As shown by Ronsse et al. (2011) and Kennedy, Boyle and Shea (2013), auditory models/demonstrations of bimanual task performance along with sonification as feedback are effective for training complex coordination tasks. Making perceptual information about bimanual task performance more salient or perceivable leads to reduced variability in associated action, as shown by Wilson, Collins, and Bingham (2005). This seems to be a general perceptual effect which also applies to sound information and unimanual tasks. van Vugt and Tillmann (2015) found that accurate sonic feedback improved tapping accuracy in a learned motor task to a greater degree than jittered feedback. Interestingly, improved performance in the sonification group persisted into no-feedback retention and transfer tests. The temporal resolution of the auditory system is known to be much finer than that of the somatosensory system (Hirsh & Watson, 1996; Tinazzi et al., 2002), so one would expect more accurate temporal perception of any event paired with sound. Following an ecological approach to motor learning (Gibson, 1969), and assuming that perception never happens in isolation from action, it stands to reason that enhanced perceptual acuity for action’s consequences (i.e. feedback) will necessarily result in better control of action.
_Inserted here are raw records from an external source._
import Literature.MathematicalPhysics.QuantumFieldTheory.Balaban1983to89.Node00.OpsYSectDCoords
import Literature.MathematicalPhysics.QuantumFieldTheory.Balaban1983to89.Node00.OpsYRecordV4P
import Literature.MathematicalPhysics.QuantumFieldTheory.Balaban1983to89.B9BackgroundsKLevelV1R
import Literature.MathematicalPhysics.QuantumFieldTheory.Balaban1983to89.B9Thm312Whole
import Literature.MathematicalPhysics.QuantumFieldTheory.Balaban1983to89.B9CoReadingCoordsS

/-!
# `Balaban1983to89.Node00.OpsYOps312OfRecord` — T. Bałaban, *Propagators for lattice gauge theories in a background field*, Commun. Math. Phys. **99**
# (1985) 389–434 [Balaban1985BackgroundPropagators], Sect. D, Theorems 3.12–3.13 pp. 419–426: THE SECT.-D OPERATOR RECORD `𝔬12` OF STAGE 3′(Y) IN THE
# CLASS-PARAMETRIC (`R`-) TYPING OF THE CERTIFICATE OF RECORD — `ops312YOfRecord`, its twenty-two field faces, and `pins312_of_eq`

statement-level skeleton of published theorems with citation tags; proofs where landed; nothing here is a claim about the Yang–Mills mass gap

THE PRINT.  Sect. D (pp. 419–426) works with a fixed list of operators depending on the background configuration `U`: `G₀ = (Δ + DRD* + Q*aQ)⁻¹`
(p. 421; Theorem 3.3's `G`), `Δ_a = G₀⁻¹` (Theorem 3.11 p. 416), `Δ′_π` ((3.120)–(3.121) p. 420), `Δ⁽²⁾_π` ((3.135) p. 422), `G = (Δ_π + DRD* + Q*aQ)⁻¹`
((3.122) p. 420), `G₁` ((3.128) p. 421), `𝔊` ((3.148)∕(3.153) pp. 425–426), `∇_U ∕ ∇*_U` ((3.42) p. 397), the averaging operator `Q` and its adjoint
`Q*` ((3.13) p. 393, (3.110) p. 418), `C = (QGQ*)⁻¹ ∕ C₁ = (QG₁Q*)⁻¹` ((3.123) p. 420, (3.132) p. 422), `H ∕ H₁` ((3.126) p. 420, (3.129) p. 421), and the
`D ∕ D* ∕ R` of `DRD*` ((3.6)–(3.8) pp. 391–392, (3.25) p. 394, (3.124) p. 420).  Theorem 3.12 (p. 423) and Theorem 3.13 (p. 426) are statements
about THESE operators; in the N06 certificate they are the twenty-two fields of n06-d's parameter record `B9Thm312Whole.Ops` («a PARAMETER RECORD —
nothing is constructed or asserted»), one record per family member, typed over four real coordinate lattices `X Y Z W`.

WHY THIS FILE (pub-ymgap bus 2026-08-29, node00-def-Y g28 INTENT-72; dag-n06-d g20 QUESTION-56 word «YES: please file `Node00/OpsYOps312OfRecord`
R-typed like V2 … with the 22 right-hand sides of UF's `hblk12 … hRco12` + `pins312_of_eq (h𝔬12 : 𝔬12 = …) : 22 conjuncts` in EXACTLY UF's binder
texts; I fold it as `h𝔬12` (−22 +1) in the NEXT edition»).  The certificate of record (`Summit.….N06AtOpsYNuOfRecordV6EPairUD ∕ …UF`) binds the
Sect.-D operator family as a PARAMETER `𝔬12 : ∀ x, B9Thm312Whole.Ops (geo9Y x) (bg9YR … R₁ R₂ x) (XBK (TrIdx N) x.toKIdx) (XBK (TrIdx N) x.toKIdx)
(XHK (TrIdx N) x.toKIdx) (XSK (TrIdx N) x.toKIdx)` — the class-parametric background carrier `bg9YR` of `B9BackgroundsKLevelV1R`, n06-d's coordinate
carriers `XBK ∕ XHK ∕ XSK` over the trace-orthonormal basis index `TrIdx N` — and DISPLAYS TWENTY-TWO PINS `hblk12 … hRco12` tying its fields to the
seats' coordinate readers AT def-Y's LETTERS OF RECORD: the block maps `blkBK ∕ blkSK ∘ sIK ∕ blkHK` through the certificate's block map `bI`; `GcoK` of
the letters `GA ∕ GD ∕ G₁ ∕ GG` and `HcoK` of `H ∕ H₁` of `lettersYOfRecordV4P N θ M⋆ 𝔯` (`Node00.OpsYRecordV4P`); `DcoK ∕ DscoK`; and the ten Sect.-D
models `S0coK ∕ TpicoK ∕ T2coK ∕ QcoKH ∕ QscoKH ∕ CcoK ∕ C1coK ∕ DvcoKH ∕ DvscoKH ∕ RcoK` of `Node00.OpsYSectDCoords` §5 at the record's transporters
`parSymY ∕ parBY`, the gauge-fixed site operator `GpPhysY … (parSymY …)` and the residual letter `(𝔯 x).Δ2`.  This file defines the record whose fields
ARE those right-hand sides, so that the edition after may instantiate `𝔬12 := ops312YOfRecord …` (the twenty-two pins then close by `rfl` — §2) or
keep `𝔬12` bound with ONE equation `h𝔬12 : 𝔬12 = ops312YOfRecord N θ M⋆ 𝔯 R₁ R₂ bI` (§2 `pins312_of_eq` recovers the twenty-two named hypotheses in
exactly their displayed shapes and order).

WHAT THIS FILE DOES (one definition by field assignment + `rfl` faces; record-level knit file — it imports the N06 seats' coordinate-reader modules;
nothing in NODE 00's letter layer imports it; `Node00.OpsYExpsOfRecordV2` is neither imported nor touched):
* §1 ★★ `ops312YOfRecord N θ M⋆ 𝔯 R₁ R₂ bI x : B9Thm312Whole.Ops (geo9Y x) (bg9YR (Matrix (Fin N) (Fin N) ℂ) (specialUnitaryUnits (Fin N)) R₁ R₂ x)
  (XBK (TrIdx N) x.toKIdx) (XBK (TrIdx N) x.toKIdx) (XHK (TrIdx N) x.toKIdx) (XSK (TrIdx N) x.toKIdx)` — the member `x` is the LAST binder, so the
  partial application `ops312YOfRecord N θ M⋆ 𝔯 R₁ R₂ bI` has exactly the type of the certificate's binder `𝔬12`; the twenty-two fields are the
  certificate's right-hand sides VERBATIM (configuration map `fun U => U`: the carrier's configurations ARE def-Y's `CfgY`).
* §2 the twenty-two field lemmas (`ops312YOfRecord_blk`, …, `ops312YOfRecord_R`, all `rfl`) and ★★★ `pins312_of_eq : 𝔬12 = ops312YOfRecord … →
  ⟨hblk12, hblkW12, hblkY12, hG0co12, hGco12, hG1co12, hGGco12, hDco12, hDsco12, hblkZ12, hHm12, hH1m12, hS0co12, hTpico12, hT2co12, hQco12, hQsco12,
  hCco12, hC1co12, hDvco12, hDvsco12, hRco12⟩` — the conjunction of the twenty-two pins in the certificate's binder texts and ORDER (with the
  certificate's `θ.toStage3Params` read as this file's `θ : Stage3Params`).

HONEST SCOPE.  Definitional packaging of the seats' own coordinate readers at def-Y's letters of record and `rfl` transport; no inverse is
constructed here beyond what the readers already are, and no identity, inequality, expansion or positivity statement of the paper is proved or
asserted (Theorem 3.12's conclusions stay the certificate's `HasRWExp ∕ HasRWExpH ∕ PosDefK` letters and rows; the `Identities` hypotheses of the knit
stay where `Node00.OpsYSectDCoords` §6–§7 and the located gap O5 leave them); the regularity classes `R₁ R₂`, the block map `bI` and the residual
family `𝔯` stay the certificate's binders.  Nothing landed is modified; count-neutral; N06 is NOT discharged; one finite lattice programme at fixed
ε; NOT continuum, NOT ℝ⁴, NOT OS, NOT the mass gap, NOT Clay.  Filed by the pub-ymgap def-Y owner lineage (`pub-ymgap-node00-def-Y` g28), cell
`pub-ymgap` (D-0062), node N06 [B9] at NODE 00's instance, 2026-08-29.
-/

noncomputable section

namespace Literature.MathematicalPhysics.QuantumFieldTheory.Balaban1983to89.Node00.OpsYOps312OfRecord

open Node00
open B9PinMembersKLevelV1 (MemberY geo9Y)
open B9BackgroundsKLevelV1R (RegFamY bg9YR)
open B7Prop2SpecialUnitary (specialUnitaryUnits)
open B9CoReadingCoordsTranspose (TrIdx trBasis)
open B9CoReadingCoords (XBK blkBK GcoK DcoK DscoK)
open B9CoReadingCoordsS (XSK blkSK sIK)
open B9CoReadingCoordsH (XHK blkHK HcoK)
open Literature.MathematicalPhysics.QuantumFieldTheory.Balaban1983to89.Node00.OpsYSectDCoords
  (S0coK TpicoK T2coK QcoKH QscoKH CcoK C1coK DvcoKH DvscoKH RcoK)
open scoped Matrix.Norms.L2Operator

/-! ## §1 The Sect.-D operator record of Stage 3′(Y) in the class-parametric typing -/

section Record

variable (N : ℕ) (θ : Stage3Params) (Mstar : ℕ) (𝔯 : ResY N θ Mstar)
  (R₁ R₂ : RegFamY θ.d₆ θ.ℓ₆ θ.hd' θ.hL' θ.b₀ θ.b₁ Mstar (Matrix (Fin N) (Fin N) ℂ))
  (bI : ∀ x : MemberY θ.d₆ θ.ℓ₆ θ.hd' θ.hL' θ.b₀ θ.b₁ Mstar, FBondY x.toKIdx → IBondY x.toKIdx)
Ronsse et al. show that, although slightly slower, sonification is as effective for teaching a novel coordination pattern as the more commonly used Lissajous figure. Lissajous feedback works through perceptual unification, a transformation wherein a difficult bimanual task is consolidated and abstracted to create a new, more coherent and unitary percept (for the effect of perceptual unification on other bimanual tasks without Lissajous feedback, see Franz et al., 2001; Mechsner et al., 2001). Unification makes relevant perceptual information about the higher-order variable of relative phase/timing ratio more available, which allows effective and stable action production. We argue that a demonstration through sound functionally does the same thing; it consolidates a dual-task into a rhythm, which can be perceived and reproduced as a single action.
The potential advantage of sonification over Lissajous as concurrent feedback lies in the degree of abstraction, or transformation. As argued earlier, and presupposing good sound design,3 Sonification of bimanual coordination does not entail the same degree of transformation as does feedback displayed as a Lissajous figure, the Gestalt form of which differs substantially from the underlying kinematics of bimanual coordination. By contrast, sonification is layered on top of and can be used to emphasise relevant task kinematics. This can allow direct perception of phase relationship or timing ratio without subsuming the main motor task, as recommended by Wilson et al. (2010). Information about the higher-order relationship between the hands is present in task-intrinsic proprioceptive feedback; we should be able to use sound to train participants to perceive it directly—eliminating the guidance effect of concurrent feedback.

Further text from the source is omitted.